As shown in fig. 4, which is a graph of the nitrogen reduction activity test results of examples 1 to 4 and comparative example 1 of the present invention, it can be seen from the graph that the activity is the best at 220 ℃, and compared with the conventional nitrogen reduction reaction requiring high temperature and high pressure at 400 to 600 ℃, the present invention has mild conditions and shows better application prospects.

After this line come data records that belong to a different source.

/-! ## §1 N19′'s slot under the `ForSmallCouplings` prefix at the squeezed ledger reading (mirror-free; p607220 §1's conclusion verbatim) -/

include hβ1 in
/-- ★★ **N19′'s SLOT UNDER THE `ForSmallCouplings` PREFIX AT THE SQUEEZED LEDGER READING** [bookkeeping]: at every guarded admissible Stage-13 tuple carrying K1⁷'s window
`BetaBoundsInInterval D.C.toB12 γ₀ b b′` with `0 < b` AND the uniform letters `∀ g₀ os k, 0 < ρ ∧ ρ ≤ ρ₁ ∧ cr·C₉·ω ≤ M` (`ρ₁ < 1`, `0 ≤ M`): FOR ALL SMALL COUPLINGS, every `os k`,
`RatesHolderAt ∧ ReadOutAt ∧ (0 ≤ ρ ∧ ρ < 1) → ∃ δ, NE7.Core (cr …) … δ ∧ Summable δ` — the sibling's `forSmallCouplings_h19HolderD4_…_of_linkReadingAtN16PinnedReading` (p607220 §1) AT
the squeezed reading: `hlinkSqz` rebuilt to the N16-pinned reading by the five landed rebuilds (squeezed → trimmed: `hpinL hradii hclass`; trimmed → ledger: `2∕3 < β`, `hpinL`, `hend`;
ledger → keyed: `hdecT`; keyed → pinned: the (t-U3) pin; pinned → N16-pinned: the (t-N14) pin `Ne1PinnedOfRecord 𝔯`).  All HYPOTHESES; NOT NE7; N14 ∕ N16 ∕ N19 ∕ N22 NOT discharged;
NOT `stub_expansion13HV`. -/
theorem forSmallCouplings_h19HolderD4_datumOfRecord₁₃CoPH_of_linkReadingAtSqueezedLedgerReading (hβ23 : 2 / 3 < β) (hpin1 : Ne1PinnedOfRecord 𝔯)
    (ℓ : (F : T4Family) → Stage13HParams F N → U3Letters₁₁)
    (hpinU3 : ∀ (F : T4Family) (θ : Stage13HParams F N) (hP : θ.Provisos₁₃CoPH F N) (g₀ : ℕ → ℝ) (os : List (ULoop F)),
      (𝔯.lit F θ hP g₀ os).u3 = objectsOfRecord₁₃ F N θ.toStage13Params (ℓ F θ))
    (hpinL : N16PinnedLoose 𝔯 ℓ₃ B) (hmatch : ∀ F : T4Family, 0 < B F ∧ (ℓ₃ F).ε / B F ≤ (ℓ₃ F).b) (hend : N16LettersEnd N g ℓ₃)
    (hradii : ∀ F : T4Family, (ℓ₃ F).g = gradConst 4 (c' F) ∧ 0 ≤ c' F ∧ 0 < c' F ∧ (ℓ₃ F).b ≤ c' F ∧
      (2 : ℝ) ^ 91 * (F.L : ℝ) ^ 17 * c' F ≤ 1 ∧ (2 : ℝ) ^ 76 * (F.L : ℝ) ^ 12 * c' F ≤ (ℓ₃ F).ε ∧ (ℓ₃ F).ε / B F ≤ 1 / 4 ∧ 4 * ((ℓ₃ F).ε / B F) ≤ c' F)
    (hclass : ∀ F : T4Family, 16 * B7Prop2Explicit.C0 4 * (ℓ₃ F).ε ≤ 3 ∧ 1024 * (4 + 1) * (4 + 4) * (F.L : ℝ) ^ 2 * (ℓ₃ F).ε ≤ 1)
    (hdecT : ∀ (F : T4Family) (θ : Stage13HParams F N) (hP : θ.Provisos₁₃CoPH F N), G θ → θ.Admissible F N → ∀ γ : ℝ, γ ≤ θ.γ →
      ∀ (g₀ : ℕ → ℝ) (os : List (ULoop F)) (k : ℕ), ∃ E₀ : ℝ, 0 ≤ E₀ ∧
        DecayBound (rateCarriersOfRecord₁₃CoPH 𝔯 F θ hP g₀ os k).u3.EA (Window γ) E₀ (rateCarriersOfRecord₁₃CoPH 𝔯 F θ hP g₀ os k).u3.κ)
    (F : T4Family) (θ : Stage13HParams F N) (hP : θ.Provisos₁₃CoPH F N) (hG : G θ) (hθ : θ.Admissible F N) {γ₀ b b' : ℝ} (hγ₀ : 0 < γ₀) (hb0 : 0 < b)
    (hβ : DagBinding.BetaBoundsInInterval (datumOfRecord₁₃CoPH F N θ hP).C.toB12 γ₀ b b') {M ρ₁ : ℝ} (hM : 0 ≤ M) (hρ₁ : ρ₁ < 1)
    (hunif : ∀ (g₀ : ℕ → ℝ) (os : List (ULoop F)) (k : ℕ), 0 < (rateCarriersOfRecord₁₃CoPH 𝔯 F θ hP g₀ os k).u3.ρ ∧
      (rateCarriersOfRecord₁₃CoPH 𝔯 F θ hP g₀ os k).u3.ρ ≤ ρ₁ ∧
      (rateCarriersOfRecord₁₃CoPH 𝔯 F θ hP g₀ os k).u3.cr * (rateCarriersOfRecord₁₃CoPH 𝔯 F θ hP g₀ os k).u3.C₉ * (rateCarriersOfRecord₁₃CoPH 𝔯 F θ hP g₀ os k).u3.ω ≤ M) :
    ForSmallCouplings (datumOfRecord₁₃CoPH F N θ hP) fun g₀ => ∀ (os : List (ULoop F)) (k : ℕ),
      (RatesHolderAt (datumOfRecord₁₃CoPH F N θ hP) (rateCarriersOfRecord₁₃CoPH 𝔯 F θ hP g₀ os k) β ∧
        ReadOutAt (datumOfRecord₁₃CoPH F N θ hP) (rateCarriersOfRecord₁₃CoPH 𝔯 F θ hP g₀ os k).u3 ∧
        (0 ≤ (rateCarriersOfRecord₁₃CoPH 𝔯 F θ hP g₀ os k).u3.ρ ∧ (rateCarriersOfRecord₁₃CoPH 𝔯 F θ hP g₀ os k).u3.ρ < 1)) →
      letI := (cr F θ hP g₀ os).dec
      ∃ δ : ℕ → ℝ, NE7.Core (cr F θ hP g₀ os).l₀ (cr F θ hP g₀ os).vol (cr F θ hP g₀ os).T (cr F θ hP g₀ os).Bad
        (fun K t τ => (cr F θ hP g₀ os).A K t τ - (cr F θ hP g₀ os).shA K t τ) (fun K t τ => (cr F θ hP g₀ os).B K t τ - (cr F θ hP g₀ os).shB K t τ) δ ∧
        Summable δ := by
  obtain ⟨l₀, Λ, hl₀, hΛ, hpin1'⟩ := hpin1
  exact forSmallCouplings_h19HolderD4_datumOfRecord₁₃CoPH_of_linkReadingAtN16PinnedReading cr 𝔯 G hβ1
    (linkReadingAtN16PinnedReading_of_linkReadingAtPinnedReading cr 𝔯 G
      (linkReadingAtPinnedReading_of_linkReadingAtKeyedReading cr 𝔯 G
        (linkReadingAtKeyedReading_of_linkReadingAtLedgerReading cr 𝔯 G
          (linkReadingAtLedgerReading_of_linkReadingAtTrimmedLedgerReading cr 𝔯 G
            (linkReadingAtTrimmedLedgerReading_of_linkReadingAtSqueezedLedgerReading cr 𝔯 G hlinkSqz hpinL hradii hclass) hβ23 hpinL hend)
          hdecT) hl₀.le ℓ hpinU3) hl₀.le hΛ hpin1')
    hpinL hmatch hend F θ hP hG hθ hγ₀ hb0 hβ hM hρ₁ hunif

include hβ1 in
/-- ★★ **THE SAME, KEYED ON dag-n16-e's TEN-ROW BUNDLE `hrowsFull`** (module 50's `hrows` text VERBATIM: `hradii`'s eight rows with the class-radius pair inserted) [bookkeeping]: the
squeezed → trimmed rebuild is the sibling's `…_of_linkReadingAtSqueezedLedgerReading_full` (all nine carrier rows from `n16LetterBlock_rateCarriers_of_pinnedLoose`).  All HYPOTHESES; N16 ∕
N19 NOT discharged. -/
theorem forSmallCouplings_h19HolderD4_datumOfRecord₁₃CoPH_of_linkReadingAtSqueezedLedgerReading_full (hβ23 : 2 / 3 < β) (hpin1 : Ne1PinnedOfRecord 𝔯)
    (ℓ : (F : T4Family) → Stage13HParams F N → U3Letters₁₁)
    (hpinU3 : ∀ (F : T4Family) (θ : Stage13HParams F N) (hP : θ.Provisos₁₃CoPH F N) (g₀ : ℕ → ℝ) (os : List (ULoop F)),
      (𝔯.lit F θ hP g₀ os).u3 = objectsOfRecord₁₃ F N θ.toStage13Params (ℓ F θ))
    (hpinL : N16PinnedLoose 𝔯 ℓ₃ B) (hmatch : ∀ F : T4Family, 0 < B F ∧ (ℓ₃ F).ε / B F ≤ (ℓ₃ F).b) (hend : N16LettersEnd N g ℓ₃)
    (hrowsFull : ∀ F : T4Family, (ℓ₃ F).g = gradConst 4 (c' F) ∧ 0 ≤ c' F ∧ 0 < c' F ∧ (ℓ₃ F).b ≤ c' F ∧
      (2 : ℝ) ^ 91 * (F.L : ℝ) ^ 17 * c' F ≤ 1 ∧ (2 : ℝ) ^ 76 * (F.L : ℝ) ^ 12 * c' F ≤ (ℓ₃ F).ε ∧
      16 * B7Prop2Explicit.C0 4 * (ℓ₃ F).ε ≤ 3 ∧ 1024 * (4 + 1) * (4 + 4) * (F.L : ℝ) ^ 2 * (ℓ₃ F).ε ≤ 1 ∧
      (ℓ₃ F).ε / B F ≤ 1 / 4 ∧ 4 * ((ℓ₃ F).ε / B F) ≤ c' F)
    (hdecT : ∀ (F : T4Family) (θ : Stage13HParams F N) (hP : θ.Provisos₁₃CoPH F N), G θ → θ.Admissible F N → ∀ γ : ℝ, γ ≤ θ.γ →
      ∀ (g₀ : ℕ → ℝ) (os : List (ULoop F)) (k : ℕ), ∃ E₀ : ℝ, 0 ≤ E₀ ∧
        DecayBound (rateCarriersOfRecord₁₃CoPH 𝔯 F θ hP g₀ os k).u3.EA (Window γ) E₀ (rateCarriersOfRecord₁₃CoPH 𝔯 F θ hP g₀ os k).u3.κ)
    (F : T4Family) (θ : Stage13HParams F N) (hP : θ.Provisos₁₃CoPH F N) (hG : G θ) (hθ : θ.Admissible F N) {γ₀ b b' : ℝ} (hγ₀ : 0 < γ₀) (hb0 : 0 < b)
    (hβ : DagBinding.BetaBoundsInInterval (datumOfRecord₁₃CoPH F N θ hP).C.toB12 γ₀ b b') {M ρ₁ : ℝ} (hM : 0 ≤ M) (hρ₁ : ρ₁ < 1)
    (hunif : ∀ (g₀ : ℕ → ℝ) (os : List (ULoop F)) (k : ℕ), 0 < (rateCarriersOfRecord₁₃CoPH 𝔯 F θ hP g₀ os k).u3.ρ ∧
      (rateCarriersOfRecord₁₃CoPH 𝔯 F θ hP g₀ os k).u3.ρ ≤ ρ₁ ∧
      (rateCarriersOfRecord₁₃CoPH 𝔯 F θ hP g₀ os k).u3.cr * (rateCarriersOfRecord₁₃CoPH 𝔯 F θ hP g₀ os k).u3.C₉ * (rateCarriersOfRecord₁₃CoPH 𝔯 F θ hP g₀ os k).u3.ω ≤ M) :
    ForSmallCouplings (datumOfRecord₁₃CoPH F N θ hP) fun g₀ => ∀ (os : List (ULoop F)) (k : ℕ),
      (RatesHolderAt (datumOfRecord₁₃CoPH F N θ hP) (rateCarriersOfRecord₁₃CoPH 𝔯 F θ hP g₀ os k) β ∧
        ReadOutAt (datumOfRecord₁₃CoPH F N θ hP) (rateCarriersOfRecord₁₃CoPH 𝔯 F θ hP g₀ os k).u3 ∧
        (0 ≤ (rateCarriersOfRecord₁₃CoPH 𝔯 F θ hP g₀ os k).u3.ρ ∧ (rateCarriersOfRecord₁₃CoPH 𝔯 F θ hP g₀ os k).u3.ρ < 1)) →
      letI := (cr F θ hP g₀ os).dec
      ∃ δ : ℕ → ℝ, NE7.Core (cr F θ hP g₀ os).l₀ (cr F θ hP g₀ os).vol (cr F θ hP g₀ os).T (cr F θ hP g₀ os).Bad
        (fun K t τ => (cr F θ hP g₀ os).A K t τ - (cr F θ hP g₀ os).shA K t τ) (fun K t τ => (cr F θ hP g₀ os).B K t τ - (cr F θ hP g₀ os).shB K t τ) δ ∧
        Summable δ := by
  obtain ⟨l₀, Λ, hl₀, hΛ, hpin1'⟩ := hpin1
  exact forSmallCouplings_h19HolderD4_datumOfRecord₁₃CoPH_of_linkReadingAtN16PinnedReading cr 𝔯 G hβ1
    (linkReadingAtN16PinnedReading_of_linkReadingAtPinnedReading cr 𝔯 G
      (linkReadingAtPinnedReading_of_linkReadingAtKeyedReading cr 𝔯 G
        (linkReadingAtKeyedReading_of_linkReadingAtLedgerReading cr 𝔯 G
          (linkReadingAtLedgerReading_of_linkReadingAtTrimmedLedgerReading cr 𝔯 G
            (linkReadingAtTrimmedLedgerReading_of_linkReadingAtSqueezedLedgerReading_full cr 𝔯 G hlinkSqz hpinL hrowsFull) hβ23 hpinL hend)
          hdecT) hl₀.le ℓ hpinU3) hl₀.le hΛ hpin1')
    hpinL hmatch hend F θ hP hG hθ hγ₀ hb0 hβ hM hρ₁ hunif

Example 4 in comparison to comparative example 1, example 4 prepared a monolayer of MoS by multiple sonications₂Exhibit better reduction performance due to the monolayer MoS₂Fully exposing more S vacancies to facilitate bonding with more Fe relative to MoS₂Single Fe atom of at least one in MoS₂More Fe atoms nearby (i.e. Fe)₂/MoS₂) Is favorable to N₂Is favorable for the effective activation of the N-N bond.

The above description is only a preferred embodiment of the present invention, and is not intended to limit the present invention, and all simple modifications, changes and equivalent structural changes made to the above embodiment according to the technical spirit of the present invention still belong to the protection scope of the technical solution of the present invention.